Power button. Dell screen. Black Pit of Despair.
Next up, I tried walking out of the room, holding my hand over my mouth so that I would not scream, because Braden was napping in the next room. This was followed quickly by my incredible restraint from a) banging my head against the wall in the hallway repeatedly or b) flinging myself out the second story window onto the sidewalk below.
(Really, is life worth living without access to The Internet? This is my heroin, people. And someone just ripped the needle out of my arm!)
Returning to the room, I tried the technique known as, “Lay Hands On Computer Tower, Quietly Breathing, Then Push The Power Button and BEG GOD TO MAKE IT WORK – PLEASE, OH PLEASE, GOD JUST MAKE IT WORK, PLEEEAAAAASSSSSEEE?????”
God was not hip to fixing my computer.
Next, I actually thought about the “Drop-Kick That Sonofabitch” Method, but thankfully, my better judgment won out. I wasn’t wearing shoes, anyway.
I waited. Tried.
Actually got into Setup by holding F2 at one point.
Unfortunately, the computer was just taunting me. I swear I actually heard it say, “Psych, bitch!” right before it shut down that time.
Now it doesn’t even make it to the DELL screen. It just whispers, “sucks to be you” and winds down immediately.
All of this is to say that my computer is dead to me. Likely, I am going to have to take it somewhere in the coming days and pay out large sums of money that we’re trying to save (for things like student loan payments, medical bill payments, and the downpayment on a freakin’ house) to have it looked at/fixed. (I can only PRAY that it’s even possible for it to be fixed.)

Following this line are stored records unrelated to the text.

import Summits.QuantumFields.YangMills.Theorems.FradkinShenkerFlowFiniteSusceptibilityWeakCouplingAxisIsotropy
import Literature.MathematicalPhysics.QuantumFieldTheory.WilsonAxisSymmetry
import Literature.MathematicalPhysics.QuantumFieldTheory.LatticeGaugeProofs
import HarnessLib

/-!
# Crux `NonSimplyConnectedLatticeGap` (stmt-QuantumFields-16405), route `ConvexGribovBody`,
# line `twist-equipartition-blindness` — stub `stub_sectorMixture` (MIX), auxiliary layer 2

Measure-theoretic transport lemmas for the sector mixture step, over the torus Wilson measure
`wilsonMeasure ρ β` on `GaugeConfig 4 L H` and a sector labelling `cls : GaugeConfig 4 L H → Option K`:

* axis exchange (`configPerm σ`, interface clause X5 `cls ∘ configPerm σ = Option.map Ψ ∘ cls` with
  `Ψ` injective): the sector `{cls = some z}` is the `configPerm σ`-preimage of `{cls = some (Ψ z)}`
  (`mix_perm_preimage`), so the two sectors have the same Wilson weight (`mix_perm_measure`,
  from `wilsonMeasure_map_configPerm`) and sector integrals transport (`mix_perm_setIntegral`);
  the pulled-back observable `V ↦ A(π ∘ torusLift V)` composed with `configPerm σ` is the pull-back
  of the permuted species `permSpecies σ⁻¹ A` (`mix_perm_pullback`, via the registered sub-goal
  `mix_configPermZd_symm_apply` and `mix_comp_configPermZd`);
* torus translations (`torusConfigShift t`, interface clause X6): sectors are translation
  invariant (`mix_shift_preimage`), sector integrals of translated observables agree
  (`mix_shift_setIntegral`, from `wilsonMeasure_map_torusConfigShift`), and the time translation
  `configShift` of the periodic lift is a torus translation (`mix_configShift_torusLift`);
* measurability / integrability / the crude bound `|∫_E F| ≤ M μ(E)` of pulled-back bounded
  observables (`mix_measurable_comp`, `mix_integrable_of_bound`, `mix_abs_setIntegral_le`).
-/

set_option autoImplicit false

noncomputable section

open MeasureTheory
open Literature.MathematicalPhysics.QuantumFieldTheory Literature.MathematicalPhysics.QuantumLattice
open Summit.QuantumFields.YangMills.Theorems.FiniteSusceptibilityWeakCoupling.AxisIsotropy
  (permSpecies permSpecies_F)

namespace Summit.QuantumFields.YangMills.Theorems.NonSimplyConnectedLatticeGap

section Algebra

variable {G H : Type} [MeasurableSpace G] [MeasurableSpace H]

/-- Post-composition with a link-wise map commutes with the coordinate permutations of
`ℤ⁴`-configurations (both are re-indexings). -/
theorem mix_comp_configPermZd (f : H → G) (σ : Equiv.Perm (Fin 4)) (W : LGConfig 4 H) :
    (fun e => f (configPermZd σ W e)) = configPermZd σ (fun e => f (W e)) := by
  funext e
  simp only [configPermZd_apply]

/-- `configPermZd σ⁻¹` undoes `configPermZd σ`. -/
theorem mix_configPermZd_symm_apply : ∀ {G : Type} [MeasurableSpace G] (σ : Equiv.Perm (Fin 4)) (U : Literature.MathematicalPhysics.QuantumLattice.LGConfig 4 G), Literature.MathematicalPhysics.QuantumFieldTheory.configPermZd σ.symm (Literature.MathematicalPhysics.QuantumFieldTheory.configPermZd σ U) = U := by
  intro G _ σ U
  funext e
  simp only [configPermZd_apply, Equiv.symm_symm, sitePermZd_symm_apply_apply,
    Equiv.symm_apply_apply]

/-- **Axis exchange of a pulled-back observable.** For the periodic lift of a permuted torus
configuration, `(permSpecies σ⁻¹ A)(π ∘ torusLift (configPerm σ V)) = A(π ∘ torusLift V)`
(`configPermZd_torusLift` and the two re-indexing lemmas above). -/
theorem mix_perm_pullback [Group G] [Group H] (π : H →* G) (σ : Equiv.Perm (Fin 4)) (A : YMSpecies G) (L : ℕ)
    (V : GaugeConfig 4 L H) :
    (permSpecies σ.symm A).F (fun e => π (torusLift L (configPerm σ V) e)) =
      A.F (fun e => π (torusLift L V e)) := by
  rw [permSpecies_F, ← configPermZd_torusLift, mix_comp_configPermZd (⇑π) σ (torusLift L V),
    mix_configPermZd_symm_apply]

/-- **The sector `{cls = some z}` is the `configPerm σ`-preimage of `{cls = some (Ψ z)}`** when
`cls ∘ configPerm σ = Option.map Ψ ∘ cls` with `Ψ` injective (interface clause X5). -/
theorem mix_perm_preimage {L : ℕ} (σ : Equiv.Perm (Fin 4)) {K : Type} (cls : GaugeConfig 4 L H → Option K)
    (Ψ : K → K) (hΨ : Function.Injective Ψ) (hcls : ∀ V, cls (configPerm σ V) = (cls V).map Ψ)
    (z : K) : (configPerm σ) ⁻¹' (cls ⁻¹' {some (Ψ z)}) = cls ⁻¹' {some z} := by
  ext V
  simp only [Set.mem_preimage, Set.mem_singleton_iff, hcls]
  constructor
  · intro h
    exact Option.map_injective hΨ (h.trans rfl)
  · intro h
    rw [h]
    rfl

/-- **Sectors are translation invariant** (interface clause X6): `{cls ∘ torusConfigShift t ∈ s} =
{cls ∈ s}`. -/
theorem mix_shift_preimage {L : ℕ} {K : Type} (cls : GaugeConfig 4 L H → K)
    (hX6 : ∀ (v : Site 4 L) (V : GaugeConfig 4 L H), cls (fun e => V (e.1 + v, e.2)) = cls V)
    (t : Site 4 L) (s : Set K) : (torusConfigShift t) ⁻¹' (cls ⁻¹' s) = cls ⁻¹' s := by
  ext V
  simp only [Set.mem_preimage]
  have h : (torusConfigShift t V : GaugeConfig 4 L H) = fun e => V (e.1 + -t, e.2) := by
    funext e
    rw [torusConfigShift_apply, sub_eq_add_neg]
  rw [h, hX6]

/-- **The time translation of the periodic lift is a torus translation**:
`configShift w (torusLift L V) = torusLift L (torusConfigShift (w mod L) V)`. -/
theorem mix_configShift_torusLift {L : ℕ} (w : Literature.Probability.LatticeModels.Site 4)
    (V : GaugeConfig 4 L H) :
    configShift w (torusLift L V) =
      torusLift L (torusConfigShift (Literature.Probability.LatticeModels.Torus.proj L w) V) :=
  congrFun (toTorusObservable_comp_configShift (G := H) L w id) V

end Algebra

section Measure

variable {G H : Type} [Group G] [MeasurableSpace G] [Group H] [TopologicalSpace H]
  [IsTopologicalGroup H] [CompactSpace H] [MeasurableSpace H] [BorelSpace H]

/-- **Axis exchange preserves sector weights**: `μ̃ {cls = some (Ψ z)} = μ̃ {cls = some z}`
(`wilsonMeasure_map_configPerm` and `mix_perm_preimage`). -/
theorem mix_perm_measure {N L : ℕ} [NeZero L] (ρ : H →* Matrix (Fin N) (Fin N) ℂ) (hρ : Continuous ρ)
    (β : ℝ) (σ : Equiv.Perm (Fin 4)) {K : Type} (cls : GaugeConfig 4 L H → Option K) (Ψ : K → K)
    (hΨ : Function.Injective Ψ) (hcls : ∀ V, cls (configPerm σ V) = (cls V).map Ψ)
    (hmeas : ∀ o, MeasurableSet (cls ⁻¹' {o})) (z : K) :
    (wilsonMeasure (d := 4) (L := L) ρ β) (cls ⁻¹' {some (Ψ z)}) =
      (wilsonMeasure (d := 4) (L := L) ρ β) (cls ⁻¹' {some z}) := by
  conv_lhs => rw [← wilsonMeasure_map_configPerm ρ hρ β σ]
  rw [Measure.map_apply (configPerm σ).measurable (hmeas _), mix_perm_preimage σ cls Ψ hΨ hcls z]

/-- **Axis exchange transports sector integrals**: if `g ∘ configPerm σ = f` then
`∫_{cls = some (Ψ z)} g dμ̃ = ∫_{cls = some z} f dμ̃`. -/
theorem mix_perm_setIntegral {N L : ℕ} [NeZero L] (ρ : H →* Matrix (Fin N) (Fin N) ℂ)
    (hρ : Continuous ρ) (β : ℝ) (σ : Equiv.Perm (Fin 4)) {K : Type}
    (cls : GaugeConfig 4 L H → Option K) (Ψ : K → K) (hΨ : Function.Injective Ψ)
    (hcls : ∀ V, cls (configPerm σ V) = (cls V).map Ψ) (z : K) (f g : GaugeConfig 4 L H → ℝ)
    (hfg : ∀ V, g (configPerm σ V) = f V) :
    ∫ V in cls ⁻¹' {some (Ψ z)}, g V ∂(wilsonMeasure (d := 4) (L := L) ρ β) =
      ∫ V in cls ⁻¹' {some z}, f V ∂(wilsonMeasure (d := 4) (L := L) ρ β) := by
  rw [← (measurePreserving_configPerm_wilsonMeasure ρ hρ β σ).setIntegral_preimage_emb
    (configPerm σ).measurableEmbedding g _, mix_perm_preimage σ cls Ψ hΨ hcls z]
  simp only [hfg]

/-- **Translated observables have the same sector integrals** on a translation-invariant set:
`∫_s g ∘ torusConfigShift t dμ̃ = ∫_s g dμ̃` (`wilsonMeasure_map_torusConfigShift`). -/
theorem mix_shift_setIntegral {N L : ℕ} [NeZero L] (ρ : H →* Matrix (Fin N) (Fin N) ℂ) (β : ℝ)
    (t : Site 4 L) (s : Set (GaugeConfig 4 L H)) (hs : (torusConfigShift t) ⁻¹' s = s)
    (g : GaugeConfig 4 L H → ℝ) :
    ∫ V in s, g (torusConfigShift t V) ∂(wilsonMeasure (d := 4) (L := L) ρ β) =
      ∫ V in s, g V ∂(wilsonMeasure (d := 4) (L := L) ρ β) := by
  have hmp : MeasurePreserving (torusConfigShift t) (wilsonMeasure (d := 4) (L := L) ρ β)
      (wilsonMeasure (d := 4) (L := L) ρ β) :=
    ⟨(torusConfigShift t).measurable, wilsonMeasure_map_torusConfigShift ρ β t⟩
  have h := hmp.setIntegral_preimage_emb (torusConfigShift t).measurableEmbedding g s
  rwa [hs] at h

variable [TopologicalSpace G] [BorelSpace G]

omit [IsTopologicalGroup H] [CompactSpace H] in
/-- Pulled-back observables `V ↦ F (π ∘ T V)` are measurable for continuous `π`, measurable `T`, `F`. -/
theorem mix_measurable_comp (π : H →* G) (hπ : Continuous π) {L : ℕ}
    {T : GaugeConfig 4 L H → LGConfig 4 H} (hT : Measurable T) (F : LGConfig 4 G → ℝ)
    (hF : Measurable F) : Measurable fun V : GaugeConfig 4 L H => F (fun e => π (T V e)) :=
  hF.comp (measurable_pi_lambda _ fun e => hπ.measurable.comp ((measurable_pi_apply e).comp hT))

/-- A bounded measurable real function is integrable for the (probability) torus Wilson measure. -/
theorem mix_integrable_of_bound {N L : ℕ} [NeZero L] (ρ : H →* Matrix (Fin N) (Fin N) ℂ)
    (hρ : Continuous ρ) (β : ℝ) (f : GaugeConfig 4 L H → ℝ) (hf : Measurable f) (M : ℝ)
    (hM : ∀ V, |f V| ≤ M) : Integrable f (wilsonMeasure (d := 4) (L := L) ρ β) := by
  haveI := isProbabilityMeasure_wilsonMeasure (d := 4) (L := L) ρ hρ β
  exact Integrable.of_bound hf.aestronglyMeasurable M
    (ae_of_all _ fun V => (Real.norm_eq_abs _).trans_le (hM V))

/-- The crude sector bound `|∫_E f dμ̃| ≤ M μ̃(E)` for `|f| ≤ M`. -/
theorem mix_abs_setIntegral_le {N L : ℕ} [NeZero L] (ρ : H →* Matrix (Fin N) (Fin N) ℂ)
    (hρ : Continuous ρ) (β : ℝ) (f : GaugeConfig 4 L H → ℝ) (M : ℝ) (hM : ∀ V, |f V| ≤ M)
    (E : Set (GaugeConfig 4 L H)) :
    |∫ V in E, f V ∂(wilsonMeasure (d := 4) (L := L) ρ β)| ≤
      M * ((wilsonMeasure (d := 4) (L := L) ρ β) E).toReal := by
  haveI := isProbabilityMeasure_wilsonMeasure (d := 4) (L := L) ρ hρ β
  have h := norm_setIntegral_le_of_norm_le_const (μ := wilsonMeasure (d := 4) (L := L) ρ β)
    (s := E) (f := f) (measure_lt_top _ _) fun V _ => (Real.norm_eq_abs _).trans_le (hM V)
  rwa [Real.norm_eq_abs] at h

end Measure

end Summit.QuantumFields.YangMills.Theorems.NonSimplyConnectedLatticeGap

end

Of course, I’ll have to lug it in somewhere while simultaneously carrying Braden and then try to explain to Unemotional Tech Nerds what happened (as they look at me with the look that says they think I probably don’t even know how to spell my own name). All the while Braden will be running wildly around someone’s business, screaming like a feral monkey, and I will be running after him trying to apply the duct tape with no success.
And I’m not even going to go in depth into the fact that every photo and video I’ve taken since October 2007 is on that hard-drive, and if it’s corrupted, I lose them all. Tons of other documents, too, of course. But the things that capture my kid in time sting me the most.
*stifling maddening banshee scream of despair and psychological breakdown*
Right now I’ve got a very old computer hooked up so I can get some things done. Unfortunately, it’s not very trustworthy (I can has lock-ups and crashes, too?) and it could also die at any moment.
I’ll keep posting as I can. Hang in there with me, folks. I’ll try to hang onto the fringe of The Internet that I have my little fingers hooked onto right now. My feet are dangling!
Dear Tech Nerds: I love you, please do not be mad at me. You are Super Awesome Handsome and Sexy-Hot Tech Nerds and I will love you forever and ever if you fix my computer. All those silly words up there mean nothing. I am just a flighty tart who was tapping out random things on my computer! You are wonderful and amazing, and I will totally touch your no-no spot if you want me to. Just PLEASE OH PLEASE, FIX MY COMPIE?